WHAT YOU WILL DO
Please copy exactly every line from the one that contains "(mul_le_mul_of_nonneg_right hll' hdB.le)" to the end of the data below, with both ends included and no other lines.

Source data

/-- ★★ **THE TUBE BOOTSTRAP (PROVED)**: if a member `z` of the outer tube satisfies, at every gauge `λ ∈ [0, 1]` with `z ∈ T(λρᵒ)`, the AFFINE
RESPONSE BOUND `z ∈ T(A + λ·K)` with `A ≤ m·ρᵒ` (`m ≥ 0`) and `K ≤ qN·ρᵒ` (`0 ≤ qN < 1`, `K ≥ 0`), then `z ∈ T(A + (m/(1 − qN))·K)`. [this file, g70] -/
theorem bondTube_bootstrap {z : Fin n → E3} {As AI AB Ks KI KB m qN : ℝ} (hsb : 0 < sb) (hdI : 0 < dI) (hdB : 0 < dB) (hq0 : 0 ≤ qN)
    (hq1 : qN < 1) (hm : 0 ≤ m) (hKs : 0 ≤ Ks) (hKI : 0 ≤ KI) (hKB : 0 ≤ KB) (hAs : As ≤ m * sb) (hAI : AI ≤ m * dI) (hAB : AB ≤ m * dB)
    (hcs : Ks ≤ qN * sb) (hcI : KI ≤ qN * dI) (hcB : KB ≤ qN * dB) (hz : z ∈ bondTube X Rg sb dI dB y₀)
    (hclaim : ∀ lam : ℝ, 0 ≤ lam → lam ≤ 1 → z ∈ bondTube X Rg (lam * sb) (lam * dI) (lam * dB) y₀ →
      z ∈ bondTube X Rg (As + lam * Ks) (AI + lam * KI) (AB + lam * KB) y₀) :
    z ∈ bondTube X Rg (As + m / (1 - qN) * Ks) (AI + m / (1 - qN) * KI) (AB + m / (1 - qN) * KB) y₀ := by
  have hfix : z ∈ bondTube X Rg (min 1 (m / (1 - qN)) * sb) (min 1 (m / (1 - qN)) * dI) (min 1 (m / (1 - qN)) * dB) y₀ := by
    refine bootstrap_of_contraction (P := fun l => z ∈ bondTube X Rg (l * sb) (l * dI) (l * dB) y₀) hm hq0 hq1
      (fun l l' hll' hl => bondTube_mono (mul_le_mul_of_nonneg_right hll' hsb.le) (mul_le_mul_of_nonneg_right hll' hdI.le)
        (mul_le_mul_of_nonneg_right hll' hdB.le) hl)
      (fun l hl => mem_bondTube_of_forall_gt hsb hdI hdB hl) (by simpa only [one_mul] using hz) fun l hl0 hl1 hl => ?_
    have hs' := mul_le_mul_of_nonneg_left hcs hl0
    have hI' := mul_le_mul_of_nonneg_left hcI hl0
    have hB' := mul_le_mul_of_nonneg_left hcB hl0
    exact bondTube_mono (by linarith) (by linarith) (by linarith) (hclaim l hl0 hl1 hl)
  have h0 : 0 ≤ min 1 (m / (1 - qN)) := le_min zero_le_one (div_nonneg hm (sub_pos.2 hq1).le)
  have hle : min 1 (m / (1 - qN)) ≤ m / (1 - qN) := min_le_right _ _
  exact bondTube_mono (by nlinarith [mul_le_mul_of_nonneg_right hle hKs]) (by nlinarith [mul_le_mul_of_nonneg_right hle hKI])
    (by nlinarith [mul_le_mul_of_nonneg_right hle hKB]) (hclaim _ h0 (min_le_left _ _) hfix)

TASK RESULT
        (mul_le_mul_of_nonneg_right hll' hdB.le) hl)
      (fun l hl => mem_bondTube_of_forall_gt hsb hdI hdB hl) (by simpa only [one_mul] using hz) fun l hl0 hl1 hl => ?_
    have hs' := mul_le_mul_of_nonneg_left hcs hl0
    have hI' := mul_le_mul_of_nonneg_left hcI hl0
    have hB' := mul_le_mul_of_nonneg_left hcB hl0
    exact bondTube_mono (by linarith) (by linarith) (by linarith) (hclaim l hl0 hl1 hl)
  have h0 : 0 ≤ min 1 (m / (1 - qN)) := le_min zero_le_one (div_nonneg hm (sub_pos.2 hq1).le)
  have hle : min 1 (m / (1 - qN)) ≤ m / (1 - qN) := min_le_right _ _
  exact bondTube_mono (by nlinarith [mul_le_mul_of_nonneg_right hle hKs]) (by nlinarith [mul_le_mul_of_nonneg_right hle hKI])
    (by nlinarith [mul_le_mul_of_nonneg_right hle hKB]) (hclaim _ h0 (min_le_left _ _) hfix)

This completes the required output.